# 3. Results Visualization and Analysis

**Objective:** Load the final evaluation results generated by `evaluate.py`, create comparative visualizations, and perform statistical analysis to validate the thesis hypothesis.

In [None]:
import os
import re
import pandas as pd
import matplotlib.pyplot as plt
import seaborn as sns
from PIL import Image

sns.set_style('whitegrid')

### Step 1: Parse Evaluation Results from Log Files

We will read all `evaluation_results_...txt` files from the `../results` directory and extract the key performance metrics.

In [None]:
def parse_eval_file(filepath):
    metrics = {}
    with open(filepath, 'r') as f:
        for line in f:
            if 'Model:' in line:
                metrics['Model'] = line.split(':', 1)[1].strip()
            elif ':' in line:
                key, val = line.split(':', 1)
                try:
                    metrics[key.strip()] = float(re.findall(r"[\d\.]+", val)[0])
                except IndexError:
                    continue
    return metrics

results_dir = '../results/'
eval_files = [os.path.join(results_dir, f) for f in os.listdir(results_dir) if f.startswith('evaluation_results_') and f.endswith('.txt')]

results_data = [parse_eval_file(f) for f in eval_files]
df_results = pd.DataFrame(results_data)
df_results = df_results.sort_values(by='F1-Score', ascending=False)

print("--- Final Model Performance Summary ---")
display(df_results)

### Step 2: Visualize Performance Comparison

Create bar charts to visually compare the key performance metrics across all models.

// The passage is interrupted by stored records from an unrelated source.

import Summits.CriticalPhenomena.PercolationContinuityZ3.Theorems.Transplant.D10SKc11_1255P2
import HarnessLib

/-!
# Diamond film `D_10` — KERNEL CERTIFICATE for the class `11_1255` of `ShapedLinkageX 4 (DiamondFilm.sqShadow (k := 10))`, THE CLASS (mask + coverage from the 2 parts) (template `fullmcp`, |W| = 158, 1722 terminal pairs, 5271 plans)

builds on p205010 (kernel theorem, internal audit signed; external expert review pending) — NOT used in this file.  Lane `prim-bschramm`, seat `prim-bschramm-p2` (gen 43; class C1b;
memo `HOME/bschramm/P2-LATTICES.md` §152); helper file (`--supports stmt-CriticalPhenomena-4575 --as helper`).  Generated by `cert/emit_dk.py` from the plans of `cert/gen_dk.py`
(canonical BFS routings with avoid hints, exact mirror `cert/kern_dk.py` of «DkSKDefs»); re-checked here by the kernel (`DCtx.checkEs`); `caseOK_k10_11_1255` feeds «D10SKFinal».
[cite: DuminilCopinSidoraviciusTassion2016, §2.3 (proof of Fact 2: the three disjoint paths in B_R(z))]
-/

namespace Summit.CriticalPhenomena.PercolationContinuityZ3.Theorems.Transplant

namespace DiamondFilm.DK

/-- The cleared mask of the class `11_1255` of `D_10` is admissible (inside the cleared block, containing the forced core). [folklore] -/
theorem wOK_k10_11_1255 : DCtx.wOK (⟨10, 1, 1, 1, 2, 5, 5, 4887571048673222691877502061387249283044013419341172153524066706344193963578195306942016252017866911103917183975424⟩ : DCtx) = true := by
  decide +kernel

/-- **THE CLASS `11_1255` OF `D_10` IS COVERED**: every needed bit of every certified terminal pair has a swap-pair plan. [cite: DuminilCopinSidoraviciusTassion2016, §2.3 (proof of Fact 2)] -/
theorem caseOK_k10_11_1255 : CaseOK (⟨10, 1, 1, 1, 2, 5, 5, 4887571048673222691877502061387249283044013419341172153524066706344193963578195306942016252017866911103917183975424⟩ : DCtx) :=
  caseOK_of_chunks _ [[14, 15, 16, 17], [18, 19, 20, 25], [33, 37, 45, 49], [57, 61, 69, 73], [81, 158, 159, 160], [161, 162, 163, 164], [169, 177, 181, 189], [193, 201, 205, 213], [217, 225, 302, 304], [306, 308, 326, 332], [350, 356]]
    (List.forall_mem_cons.2 ⟨checkEs_sound _ _ _ chunk_k10_11_1255_0, List.forall_mem_cons.2 ⟨checkEs_sound _ _ _ chunk_k10_11_1255_1, List.forall_mem_cons.2 ⟨checkEs_sound _ _ _ chunk_k10_11_1255_2, List.forall_mem_cons.2 ⟨checkEs_sound _ _ _ chunk_k10_11_1255_3, List.forall_mem_cons.2 ⟨checkEs_sound _ _ _ chunk_k10_11_1255_4, List.forall_mem_cons.2 ⟨checkEs_sound _ _ _ chunk_k10_11_1255_5, List.forall_mem_cons.2 ⟨checkEs_sound _ _ _ chunk_k10_11_1255_6, List.forall_mem_cons.2 ⟨checkEs_sound _ _ _ chunk_k10_11_1255_7, List.forall_mem_cons.2 ⟨checkEs_sound _ _ _ chunk_k10_11_1255_8, List.forall_mem_cons.2 ⟨checkEs_sound _ _ _ chunk_k10_11_1255_9, List.forall_mem_cons.2 ⟨checkEs_sound _ _ _ chunk_k10_11_1255_10, List.forall_mem_nil _⟩⟩⟩⟩⟩⟩⟩⟩⟩⟩⟩)
    (by decide +kernel)

end DiamondFilm.DK

end Summit.CriticalPhenomena.PercolationContinuityZ3.Theorems.Transplant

This is a crucial visualization for Chapter 4.

In [None]:
def plot_metrics(df, metrics_to_plot):
    fig, axes = plt.subplots(1, len(metrics_to_plot), figsize=(18, 6), sharey=True)
    fig.suptitle('Model Performance Comparison on Test Set', fontsize=16)

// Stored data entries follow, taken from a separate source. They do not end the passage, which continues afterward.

import Summits.NavierStokesRegularity.FluidComputer.GeometricFace
import Summits.NavierStokesRegularity.NavierStokesRegularity.Theorems.FluidComputerCascade
import Literature.Analysis.FluidPDE.TypeIGradientThreshold
import HarnessLib

/-!
# Fluid computer — L63: CHAE'S TYPE-I GRADIENT THRESHOLD HOLDS FOR NAVIER–STOKES BLOW-UP, CONSTANT ONE:
# `limsup_{t↑T} (T − t)·‖∇u(t)‖_∞ ≥ 1`

HONEST FRAMING (cell `pub-fluidc`, verbatim): *low prior, high value-of-information experiment on Tao's
machine paradigm; NOT a claim that NS blows up.* Theorem side of the cell (the level dictionary); nothing here is
evidence of blow-up — necessities for EVERY maximal smooth finite-energy solution on `ℝ³`.

Row E2 of the dictionary (`EulerFace.euler_typeI_threshold`) is Chae's theorem for the cell's EULER controls: at a
genuine Euler blow-up `(T − t)·max_x ‖∇u(t, x)‖` exceeds every `M₀ < 1` arbitrarily close to `T`. The tree's kernel
theorem `exists_typeI_gradient_gt_of_not_hasSobolevExtensionPast` (`Literature/Analysis/FluidPDE/TypeIGradientThreshold`,
every `ν ≥ 0`: the viscous term only improves the maximum principle for `|ω|²`, and Beale–Kato–Majda holds for
`ν ≥ 0`) makes the SAME threshold a necessity for the VISCOUS class of the dictionary, the class hypothesis (all Sobolev
norms bounded on closed interior sub-slabs) being discharged by Tao's persistence of regularity
(`GeometricFace.hasBoundedSobolevNormsOn_translate`, gen 15). Along every maximal smooth solution `(u, p)` of the
unforced Navier–Stokes system on `ℝ³ × [0, T)` (`ν > 0`) which is Leray–Hopf from `u 0`:

* `ns_typeI_gradient_threshold` (**L63 — THE TYPE-I GRADIENT THRESHOLD, CONSTANT ONE**): for every `M₀ < 1` and every
  `t₀ ∈ [0, T)` there are `t ∈ [t₀, T)` and `x` with `M₀ < (T − t)·‖∇u(t, x)‖` (`∇u = fderiv`, operator norm) —
  `limsup_{t↑T} (T − t)‖∇u(t)‖_∞ ≥ 1`: Chae's dichotomy `M(T) = 0` or `M(T) ≥ 1` for Navier–Stokes;
* `ns_typeI_gradient_frequently` — filter form: for every `M₀ < 1`, `∃ᶠ t in 𝓝[<] T, ∃ x, M₀ < (T − t)‖∇u(t, x)‖`;
* `ns_typeI_gradient_iSup` — sup form: for every `M₀ < 1`, `∃ᶠ t in 𝓝[<] T, M₀/(T − t) < sup_x ‖∇u(t, x)‖`;
* `ns_typeI_gradient_threshold_of_cascadeWitness` — the interface reading.

Placement in the dictionary: L60/L61/L62 bound quantities with the SCALING of `‖∇u‖_∞` that DOMINATE it
(`(Y_{5−δ}Y_{5+δ})^{1/4}`, the `Ḃ^{5/2}_{2,1}` row `P ≳ ∑_l 2^l‖Δ̇_l u‖_∞ ≳ ‖∇u‖_∞`, the `Ḃ^{5/2}_{2,2}` row) from below
with inexplicit absolute constants; L63 bounds the SMALLER quantity `‖∇u(t)‖_∞` itself, along a sequence of times,
with the EXPLICIT constant `1` — neither implies the other. HONEST PLACEMENT: the argument is Chae 2010, Thm. 1.1
(stated there for Euler) run with the viscous maximum principle and Beale–Kato–Majda for `ν ≥ 0` (the tree's
`TypeIGradientThreshold`, whose docstring records that no printed statement for Navier–Stokes was located; a
folklore-level consequence of BKM). A bound at EVERY `t` (`‖∇u(t)‖_∞ ≥ c/(T − t)`) is NOT claimed. Necessity only.
0 sorry; no definitions; no named facts.

## References

* D. Chae, J. Funct. Anal. 258 (2010) 2865–2883 = arXiv:0711.1113, Thm. 1.1 and its proof (p. 3–4). [Chae2010]
* J. T. Beale, T. Kato, A. Majda, Comm. Math. Phys. 94 (1984) 61–66, Thm. 1 and the closing remark (`ν ≥ 0`).
  [BealeKatoMajda1984]
* A. J. Majda, A. L. Bertozzi, *Vorticity and Incompressible Flow*, CUP 2002, Thm. 3.6, remark p. 117.
  [MajdaBertozziCUP2002]
* T. Tao, Anal. PDE 6 (2013) = arXiv:1108.1165, Cor. 11.1 (persistence of regularity; the class hypothesis). [Tao2011]
-/

noncomputable section

open MeasureTheory Set Function Filter Topology Metric
open scoped ENNReal NNReal
open Literature.Analysis.FluidPDE Literature.Analysis.FunctionSpaces
open Literature.Analysis.FluidPDE.FluidComputer
open Summit.NavierStokesRegularity.NavierStokesRegularity.Theorems.FluidComputer (x5a_of_cascadeWitness')

namespace Summit.NavierStokesRegularity.FluidComputer.TypeIGradientFace

/-! ## L63: the Type-I gradient threshold for Navier–Stokes blow-up -/

/-- **L63 — CHAE'S TYPE-I GRADIENT THRESHOLD FOR NAVIER–STOKES, CONSTANT ONE.** For every `ν > 0`, `T > 0`, every
maximal smooth solution `(u, p)` of the unforced Navier–Stokes system on `ℝ³ × [0, T)` which is Leray–Hopf from `u 0`,
every `M₀ < 1` and every `t₀ ∈ [0, T)`, there are `t ∈ [t₀, T)` and `x ∈ ℝ³` with `M₀ < (T − t)·‖∇u(t, x)‖`
(`∇u(t, x) = fderiv ℝ (u t) x`, operator norm) — `limsup_{t↑T} (T − t)‖∇u(t)‖_∞ ≥ 1`. Proof: translate to the interior
time `s = (t₀ + T)/2` (`IsMaximalSmoothSolution.translate_zero`); the translate is a maximal classical solution on
`[0, T − s)` with all Sobolev norms bounded on every closed sub-slab (`GeometricFace.hasBoundedSobolevNormsOn_translate`),
hence with no continuation in the Beale–Kato–Majda class past `T − s`, and the kernel theorem
`exists_typeI_gradient_gt_of_not_hasSobolevExtensionPast` (`ν ≥ 0`: vorticity maximum principle under the gradient bound
+ Beale–Kato–Majda) applies. In words for the machine paradigm: a viscous design whose `(T − t)·max|∇u|` settles
below `1` is NOT approaching a singularity at that `T` — the same scale-invariant diagnostic with the same explicit
threshold as for the Euler controls (E2). Necessity only; a bound at every `t` is not claimed.
[cite: Chae2010, Thm 1.1 (proof, arXiv:0711.1113 p. 3–4)] [cite: BealeKatoMajda1984, Thm. 1] [cite: Tao2011, Cor. 11.1] -/
theorem ns_typeI_gradient_threshold {ν T : ℝ} (hν : 0 < ν) (hT : 0 < T)
    {u : ℝ → EuclideanSpace ℝ (Fin 3) → EuclideanSpace ℝ (Fin 3)} {p : ℝ → EuclideanSpace ℝ (Fin 3) → ℝ}
    (hmax : IsMaximalSmoothSolution ν 0 u p T) (hLH : IsLerayHopfOn T ν 0 (u 0) u)
    {M₀ : ℝ} (hM₀ : M₀ < 1) {t₀ : ℝ} (ht₀ : t₀ ∈ Ico 0 T) :
    ∃ t ∈ Ico t₀ T, ∃ x : EuclideanSpace ℝ (Fin 3), M₀ < (T - t) * ‖fderiv ℝ (u t) x‖ := by
  -- an interior anchor `s ∈ (t₀, T)`, `s > 0`
  set s : ℝ := (t₀ + T) / 2 with hsdef
  have hs : s ∈ Ioo 0 T := ⟨by rw [hsdef]; linarith [ht₀.1, ht₀.2], by rw [hsdef]; linarith [ht₀.2]⟩
  have ht₀s : t₀ < s := by rw [hsdef]; linarith [ht₀.2]
  have hTs : 0 < T - s := sub_pos.2 hs.2
  -- the translate: maximal, in the BKM class on closed sub-slabs, hence not continuable in the class
  have hmaxs : IsMaximalSmoothSolution ν 0 (fun t => u (t + s)) (fun t => p (t + s)) (T - s) :=
    hmax.translate_zero hs.1 hs.2
  have hregs : ∀ T'' < T - s, HasBoundedSobolevNormsOn (Icc 0 T'') (fun t => u (t + s)) := fun T'' hT'' =>
    GeometricFace.hasBoundedSobolevNormsOn_translate hν hT hmax hLH hs hT''
  have hblow : ¬ HasSobolevExtensionPast ν (fun t => u (t + s)) (T - s) := fun hext =>
    hmaxs.2 hext.hasSmoothExtensionPast
  -- the kernel theorem on the translate, from time `0`
  obtain ⟨t', ht', x, hx⟩ := exists_typeI_gradient_gt_of_not_hasSobolevExtensionPast hν.le hTs hmaxs.1 hregs hblow
    hM₀ (t₀ := 0) ⟨le_rfl, hTs⟩
  refine ⟨t' + s, ⟨by linarith [ht'.1], by linarith [ht'.2]⟩, x, ?_⟩
  have e : T - (t' + s) = T - s - t' := by ring
  rw [e]
  exact hx

/-- **L63, filter form**: along every maximal smooth Leray–Hopf solution of the unforced system (`ν > 0`), for every
`M₀ < 1`: `∃ᶠ t in 𝓝[<] T, ∃ x, M₀ < (T − t)·‖∇u(t, x)‖` — i.e. `limsup_{t↑T} (T − t)‖∇u(t)‖_∞ ≥ 1`.
[cite: Chae2010, Thm 1.1] [cite: BealeKatoMajda1984, Thm. 1] -/
theorem ns_typeI_gradient_frequently {ν T : ℝ} (hν : 0 < ν) (hT : 0 < T)
    {u : ℝ → EuclideanSpace ℝ (Fin 3) → EuclideanSpace ℝ (Fin 3)} {p : ℝ → EuclideanSpace ℝ (Fin 3) → ℝ}
    (hmax : IsMaximalSmoothSolution ν 0 u p T) (hLH : IsLerayHopfOn T ν 0 (u 0) u)
    {M₀ : ℝ} (hM₀ : M₀ < 1) :
    ∃ᶠ t in 𝓝[<] T, ∃ x : EuclideanSpace ℝ (Fin 3), M₀ < (T - t) * ‖fderiv ℝ (u t) x‖ := by
  rw [Filter.frequently_iff]
  intro U hU
  obtain ⟨l, hl, hlU⟩ := mem_nhdsLT_iff_exists_Ioo_subset.1 hU
  -- start strictly after `max l 0`
  set t₀ : ℝ := (max l 0 + T) / 2 with ht₀def
  have hm : max l 0 < T := max_lt hl hT
  have ht₀ : t₀ ∈ Ico 0 T := ⟨by rw [ht₀def]; linarith [le_max_right l 0], by rw [ht₀def]; linarith⟩
  have hlt₀ : l < t₀ := by rw [ht₀def]; linarith [le_max_left l 0]
  obtain ⟨t, ht, x, hx⟩ := ns_typeI_gradient_threshold hν hT hmax hLH hM₀ ht₀
  exact ⟨t, hlU ⟨hlt₀.trans_le ht.1, ht.2⟩, x, hx⟩

/-- **L63, sup form**: along every maximal smooth Leray–Hopf solution of the unforced system (`ν > 0`), for every
`M₀ < 1`: `∃ᶠ t in 𝓝[<] T, M₀/(T − t) < sup_x ‖∇u(t, x)‖` (extended-real supremum of the pointwise operator norms).
[cite: Chae2010, Thm 1.1] [cite: BealeKatoMajda1984, Thm. 1] -/
theorem ns_typeI_gradient_iSup {ν T : ℝ} (hν : 0 < ν) (hT : 0 < T)
    {u : ℝ → EuclideanSpace ℝ (Fin 3) → EuclideanSpace ℝ (Fin 3)} {p : ℝ → EuclideanSpace ℝ (Fin 3) → ℝ}
    (hmax : IsMaximalSmoothSolution ν 0 u p T) (hLH : IsLerayHopfOn T ν 0 (u 0) u)
    {M₀ : ℝ} (hM₀ : M₀ < 1) :
    ∃ᶠ t in 𝓝[<] T, ENNReal.ofReal (M₀ / (T - t)) < ⨆ x : EuclideanSpace ℝ (Fin 3), ‖fderiv ℝ (u t) x‖ₑ := by
  -- work with `M₁ = max M₀ 0 ∈ [0, 1)` so that the real threshold is non-negative
  set M₁ : ℝ := max M₀ 0 with hM₁
  have hM₁1 : M₁ < 1 := max_lt hM₀ one_pos
  have hM₁0 : 0 ≤ M₁ := le_max_right _ _
  have h := ns_typeI_gradient_frequently hν hT hmax hLH hM₁1
  have hlt : ∀ᶠ t in 𝓝[<] T, t < T := eventually_nhdsWithin_of_forall fun t ht => ht
  refine (h.and_eventually hlt).mono fun t ⟨⟨x, hx⟩, htT⟩ => ?_
  have hTt : 0 < T - t := sub_pos.2 htT
  have h1 : M₁ / (T - t) < ‖fderiv ℝ (u t) x‖ := by
    rw [div_lt_iff₀ hTt]
    linarith
  have h1pos : 0 < ‖fderiv ℝ (u t) x‖ := lt_of_le_of_lt (div_nonneg hM₁0 hTt.le) h1
  have h0 : M₀ / (T - t) ≤ M₁ / (T - t) := div_le_div_of_nonneg_right (le_max_left _ _) hTt.le
  calc ENNReal.ofReal (M₀ / (T - t)) ≤ ENNReal.ofReal (M₁ / (T - t)) := ENNReal.ofReal_le_ofReal h0
    _ < ‖fderiv ℝ (u t) x‖ₑ := by
        rw [← ofReal_norm]
        exact (ENNReal.ofReal_lt_ofReal_iff h1pos).2 h1
    _ ≤ ⨆ y : EuclideanSpace ℝ (Fin 3), ‖fderiv ℝ (u t) y‖ₑ := le_iSup (fun y => ‖fderiv ℝ (u t) y‖ₑ) x

/-! ## The interface reading -/

/-- **L63 READ ON THE INTERFACE: every cascade witness has `limsup_{t↑T} (T − t)‖∇u(t)‖_∞ ≥ 1`.** Every
`W : CascadeWitness` yields `ν > 0`, `T > 0` and a maximal smooth solution `(u, p)` of the unforced Navier–Stokes system
on `ℝ³ × [0, T)`, Leray–Hopf from `u 0` (`x5a_of_cascadeWitness'`), such that for every `M₀ < 1` and every
`t₀ ∈ [0, T)` some `t ∈ [t₀, T)` and `x` have `M₀ < (T − t)·‖∇u(t, x)‖`. [cite: Chae2010, Thm 1.1]
[cite: BealeKatoMajda1984, Thm. 1] -/
theorem ns_typeI_gradient_threshold_of_cascadeWitness (W : CascadeWitness) :
    ∃ ν : ℝ, 0 < ν ∧ ∃ T : ℝ, 0 < T ∧
      ∃ (u : ℝ → EuclideanSpace ℝ (Fin 3) → EuclideanSpace ℝ (Fin 3)) (p : ℝ → EuclideanSpace ℝ (Fin 3) → ℝ),
        IsMaximalSmoothSolution ν 0 u p T ∧ IsLerayHopfOn T ν 0 (u 0) u ∧
        ∀ M₀ : ℝ, M₀ < 1 → ∀ t₀ ∈ Ico 0 T,
          ∃ t ∈ Ico t₀ T, ∃ x : EuclideanSpace ℝ (Fin 3), M₀ < (T - t) * ‖fderiv ℝ (u t) x‖ := by
  obtain ⟨ν, hν, T, hT, u, p, hmax, hLH, -⟩ := x5a_of_cascadeWitness' W
  exact ⟨ν, hν, T, hT, u, p, hmax, hLH, fun _ hM₀ _ ht₀ => ns_typeI_gradient_threshold hν hT hmax hLH hM₀ ht₀⟩

end Summit.NavierStokesRegularity.FluidComputer.TypeIGradientFace

end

    for i, metric in enumerate(metrics_to_plot):
        sns.barplot(ax=axes[i], data=df, x='Model', y=metric, palette='viridis')
        axes[i].set_title(metric)
        axes[i].set_xlabel('')
        axes[i].set_ylabel('')
        axes[i].tick_params(axis='x', rotation=45)
        for container in axes[i].containers:
            axes[i].bar_label(container, fmt='%.4f')
    
    axes[0].set_ylabel('Score')
    plt.tight_layout(rect=[0, 0, 1, 0.96])
    plt.show()

if not df_results.empty:
    plot_metrics(df_results, ['Accuracy', 'Precision', 'Recall', 'F1-Score'])

### Step 3: Display Confusion Matrices

Load and display the confusion matrix images generated by `evaluate.py` for a side-by-side qualitative comparison of error patterns.

In [None]:
cm_files = sorted([os.path.join(results_dir, f) for f in os.listdir(results_dir) if f.startswith('confusion_matrix_') and f.endswith('.png')])

if cm_files:
    num_files = len(cm_files)
    fig, axes = plt.subplots(1, num_files, figsize=(5 * num_files, 5))
    if num_files == 1:
        axes = [axes] # Make it iterable for a single plot
    fig.suptitle('Confusion Matrices on Test Set', fontsize=16)

    for ax, file in zip(axes, cm_files):
        img = Image.open(file)
        model_name = os.path.basename(file).replace('confusion_matrix_','').replace('.png', '')
        ax.imshow(img)
        ax.set_title(model_name.replace('_', ' ').title())
        ax.axis('off')
    
    plt.tight_layout(rect=[0, 0, 1, 0.95])
    plt.show()